Statistics - Regression Intercept Confidence Interval

# Statistics – Regression Intercept Confidence Interval

Regression Intercept Confidence Interval, is a method to decide closeness of two elements and is used to verify the reliability of estimation.

## Method

R=Î²0Â±t(1âˆ’Î±2,nâˆ’okâˆ’1)Ã—SEÎ²0R=Î²0Â±t(1âˆ’Î±2,nâˆ’okâˆ’1)Ã—SEÎ²0

The place âˆ’

• Î²0Î²0Â = Regression intercept.
• okokÂ = Variety of Predictors.
• nnÂ = pattern dimension.
• SEÎ²0SEÎ²0Â = Customary Error.
• Î±Î±Â = Share of Confidence Interval.
• ttÂ = t-value.

### Instance

Drawback Assertion:

Compute the Regression Intercept Confidence Interval of following information.
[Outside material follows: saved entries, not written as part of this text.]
import Summits.AtomisticToContinuum.Crystallization.Theorems.ThreeConeCertificateSlackRigidityPricedFloorsRootCake
import Summits.AtomisticToContinuum.Crystallization.Theorems.ThreeConeCertificateSlackRigidityPricedFloorsS3Defs2
import HarnessLib

/-!
# `SlackRigidity` (stmt-AtomisticToContinuum-11960), line `priced-floors-palm-exactification`, stub S3
# (`stub_layeredMeanSelection`): final assembly, part 0 — almost every sample is a fitted hard-core set

Lead c19.  Under a law carried by rooted `δ`-hard-core configurations that are almost surely globally
exactly layered, almost every sample is `count|S` for a rooted `δ`-separated `S` fitted by normal-form
layering data (`lms_ae_fitted`, registered); plus the uniform layer-weight vector of the transport over
the `2n+1` layers around the root (`lms_uniformCoeff_props`).  All `[folklore]`.
-/

noncomputable section

open MeasureTheory Filter Set
open scoped ENNReal BigOperators

namespace Summit.AtomisticToContinuum.Crystallization.Theorems.SlackRigidityPricedFloorsFinal

open Literature.Probability.Process
open Literature.MathematicalPhysics.StatisticalMechanics
open Summit.AtomisticToContinuum.Crystallization.Theorems.SlackRigidityPricedFloors
open Summit.AtomisticToContinuum.Crystallization.Theorems.SlackRigidityPricedFloorsRootCake

/-- A rooted, globally layered set is fitted by normal-form data. [folklore] -/
theorem exists_fits_of_globalLayered {S : Set E3} (hS : GlobalLayered S) (h0 : (0 : E3) ∈ S) :
    ∃ e : LData, Fits S e := by
  obtain ⟨A, a, s, z, hadm, hz0, rfl⟩ := exists_normalForm hS h0
  exact ⟨_, fits_layeredSet hadm hz0⟩

/-- **Almost every sample is a fitted hard-core set** (registered sub-goal `lms_ae_fitted`). [folklore] -/
theorem lms_ae_fitted : ∀ (δ : ℝ) (P : Measure (Measure E3)), (∀ᵐ μ ∂P, IsRootedHardCore δ μ) → (∀ᵐ μ ∂P, GlobalLayered (atoms μ)) → ∀ᵐ μ ∂P, ∃ (S : Set E3) (e : LData), (0 : E3) ∈ S ∧ (∀ x ∈ S, ∀ y ∈ S, x ≠ y → δ ≤ dist x y) ∧ Fits S e ∧ μ = (Measure.count : Measure E3).restrict S := by
  intro δ P hcore hGL
  filter_upwards [hcore, hGL] with μ hc hG
  obtain ⟨S, h0, hsep, rfl⟩ := hc
  rw [atoms_count_restrict] at hG
  obtain ⟨e, he⟩ := exists_fits_of_globalLayered hG h0
  exact ⟨S, e, h0, hsep, he, rfl⟩

/-- **The uniform layer-weight vector** `c m = 1/(2n+1)` on `|m| ≤ n`, `0` outside: nonnegative,
symmetric, supported in `|m| ≤ n`, total mass `1`, and its weighted indicator sum is the averaged one.
[folklore] -/
theorem lms_uniformCoeff_props (n : ℕ) :
    (∀ m : ℤ, 0 ≤ (if m ∈ Finset.Icc (-(n : ℤ)) n then (1 : ℝ) / (2 * n + 1) else 0)) ∧
    (∀ m : ℤ, (if -m ∈ Finset.Icc (-(n : ℤ)) n then (1 : ℝ) / (2 * n + 1) else 0) =
      (if m ∈ Finset.Icc (-(n : ℤ)) n then (1 : ℝ) / (2 * n + 1) else 0)) ∧
    (∀ m : ℤ, (n : ℤ) < |m| → (if m ∈ Finset.Icc (-(n : ℤ)) n then (1 : ℝ) / (2 * n + 1) else 0) = 0) ∧
    (∑ m ∈ Finset.Icc (-(n : ℤ)) n, (if m ∈ Finset.Icc (-(n : ℤ)) n then (1 : ℝ) / (2 * n + 1) else 0) = 1) ∧
    (∀ f : ℤ → ℝ, ∑ m ∈ Finset.Icc (-(n : ℤ)) n,
        (if m ∈ Finset.Icc (-(n : ℤ)) n then (1 : ℝ) / (2 * n + 1) else 0) * f m =
      (1 / (2 * (n : ℝ) + 1)) * ∑ m ∈ Finset.Icc (-(n : ℤ)) n, f m) := by
  have hpos : (0 : ℝ) < 2 * n + 1 := by positivity
  refine ⟨fun m => by split_ifs <;> positivity, fun m => ?_, fun m hm => ?_, ?_, fun f => ?_⟩
  · congr 1
    simp only [Finset.mem_Icc, eq_iff_iff]
    omega
  · rw [if_neg]
    simp only [Finset.mem_Icc, not_and_or, not_le]
    rcases le_or_gt 0 m with h | h
    · rw [abs_of_nonneg h] at hm; exact Or.inr hm
    · rw [abs_of_neg h] at hm; exact Or.inl (by omega)
  · rw [Finset.sum_ite_of_true (fun m hm => hm), Finset.sum_const, nsmul_eq_mul, Int.card_Icc]
    have : ((n : ℤ) + 1 - -(n : ℤ)).toNat = 2 * n + 1 := by omega
    rw [this]
    push_cast
    field_simp
  · rw [Finset.mul_sum]
    refine Finset.sum_congr rfl fun m hm => ?_
    rw [if_pos hm]

end Summit.AtomisticToContinuum.Crystallization.Theorems.SlackRigidityPricedFloorsFinal

end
Whole variety of predictors (ok) are 1, regression interceptÂ Î²0Î²0Â as 5, pattern dimension (n) as 10 and customary errorÂ SEÎ²0SEÎ²0Â as 0.15.

Resolution:

Allow us to think about the case of 99% Confidence Interval.

Step 1: Compute t-value the placeÂ Î±=0.99Î±=0.99.
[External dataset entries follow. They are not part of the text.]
import Summits.HodgeConjecture.CorCM.GaloisCyclicSemidirectEightDegenerate
import Summits.HodgeConjecture.CorCM.GaloisCyclicSemidirectEightNormPredicate
import HarnessLib

/-!
# `C_p ⋊ C₈` is BAD whenever `ℤ/p` carries a `μ₄`-NORM PAIR — the complete singular-block format for `a = 1`

COR-CM (cell `pub-hodgecm2`), binder seat b04 (gen 28), count-neutral claim CYCLIC-SEMIDIRECT-EIGHT-DEGENERATE, part V.  KERNEL
ONLY: theorems; no definition, no named fact, no `sorry`.  `HC_CM` is neither used nor claimed.

EVERY CM set of `G₀ = C_p ⋊ C₈` (`φ(1)` = inversion, `c₀ = y⁴`) is a pair of `μ₄`-VALUED SHEETS `k₀, k₁ : ℤ/p → ℤ/4`:
`⟨v, s⟩ ∈ T(k₀, k₁)` iff `s ∈ {2k₀(v), 2k₀(v)+2}` (`s` even) or `s ∈ {2k₁(v)+1, 2k₁(v)+3}` (`s` odd); its sheet sums at the odd
character `χ₀(t,v) = iᵗζᵛ` are `Ŝⱼ(χ₀) = (1+i)·Gⱼ(ζ)`, `Gⱼ(ζ) = Σ_v i^{kⱼ(v)} ζ^v`, and the two-sheet determinant is
`Δ(χ₀) = 2i·(G₀(ζ)G₀(ζ⁻¹) − i·G₁(ζ)G₁(ζ⁻¹))` — the NORM IDENTITY of gen 27's SAT searches.  Coefficient of `ζ^d`:
`c₀(d) − i·c₁(d)` with `cⱼ(d) = Σ_v i^{kⱼ(v) + kⱼ(v−d)} = Σ_r Nⱼ(d,r) i^r`, `Nⱼ(d, r) = #{v : kⱼ(v) + kⱼ(v − d) = r}`; so the block is
singular as soon as the two integer functions `R(d) = N₀(d,0) − N₀(d,2) + N₁(d,1) − N₁(d,3)` and
`I(d) = N₀(d,1) − N₀(d,3) + N₁(d,2) − N₁(d,0)` are CONSTANT in `d` (a **`μ₄`-norm pair**; part III's difference pairs are the
two-valued case `k₀ ∈ {0,2}`, `k₁ ∈ {0,1}`).  PRIMITIVITY is automatic: `T(k₀,k₁)` has trivial left stabiliser iff `k₀, k₁` are not
both constant (an even stabiliser `⟨v₀, 2σ⟩` forces `k(v₀+v) = k(v) + σ`, summing over `v` gives `pσ = 0`; an odd one is refuted on
the four points of two opposite fibres).  Hence **`exists_simple_degenerate_of_normPair`: a `μ₄`-norm pair with `k₀` non-constant
gives a simple DEGENERATE CM abelian `4p`-fold with CM by `K`, `Gal(K/ℚ) ≅ C_p ⋊ C₈`** — every BAD type of the family is of this
form (all odd characters with non-trivial `ℤ/p`-part are Galois conjugate to `χ₀` or `χ̄₀`), so this is the format in which the SAT
certificates `p = 17, 19` (where no difference pair exists: `ord_p 2` even) are re-certified by `decide` on `ℤ/p`-data alone
(part VI), and in which `p = 41, 43` are expected.

## References

* [Kubota1965] T. Kubota, *On the field extension by complex multiplication*, Trans. AMS 118 (1965), §2, §4 Lemma 2.
* [Shimura1998] G. Shimura, *Abelian Varieties with Complex Multiplication and Modular Functions*, §6.2 Thm. 3, §8.2 Prop. 26.
* [Gordon1999HodgeAVSurvey] B. B. Gordon, *A survey of the Hodge conjecture for abelian varieties*, Thm. 6.4, §9.3, Prop. 9.4.1.
-/

noncomputable section

open CategoryTheory CategoryTheory.Limits NumberField
open scoped BigOperators

namespace Summit.HodgeConjecture.CorCM.GaloisCyclicSemidirectEight

open Literature.NumberTheory.ComplexMultiplication
open Literature.AlgebraicGeometry.Motives (AbelianVariety CMType)
open Literature.AlgebraicGeometry.HodgeTheory
open Literature.AlgebraicGeometry.ComplexMultiplication (IsCMTypeRealisation)
open Literature.AlgebraicGeometry.Pohlmann1968
open Literature.Barriers.HodgeConjecture (divisorClassesSpan)
open AddChar
open Multiplicative (ofAdd toAdd)

/-! ## The theorem -/

section Field

variable {p : ℕ} [Fact p.Prime]
variable {K : Type} [Field K] [NumberField K] [IsCMField K] [IsGalois ℚ K]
=t(1âˆ’Î±2,nâˆ’okâˆ’1)=t(1âˆ’0.992,10âˆ’1âˆ’1)=t(0.005,8)=3.3554=t(1âˆ’Î±2,nâˆ’okâˆ’1)=t(1âˆ’0.992,10âˆ’1âˆ’1)=t(0.005,8)=3.3554

Step 2:Â â‰¥â‰¥Regression intercept:

=Î²0+t(1âˆ’Î±2,nâˆ’okâˆ’1)Ã—SEÎ²0=5âˆ’(3.3554Ã—0.15)=5âˆ’0.50331=4.49669=Î²0+t(1âˆ’Î±2,nâˆ’okâˆ’1)Ã—SEÎ²0=5âˆ’(3.3554Ã—0.15)=5âˆ’0.50331=4.49669

Step 3:Â â‰¤â‰¤Regression intercept:

=Î²0âˆ’t(1âˆ’Î±2,nâˆ’okâˆ’1)Ã—SEÎ²0=5+(3.3554Ã—0.15)=5+0.50331=5.50331=Î²0âˆ’t(1âˆ’Î±2,nâˆ’okâˆ’1)Ã—SEÎ²0=5+(3.3554Ã—0.15)=5+0.50331=5.50331

Because of this, Regression Intercept Confidence Interval isÂ 4.496694.49669Â orÂ 5.503315.50331Â for 99% Confidence Interval.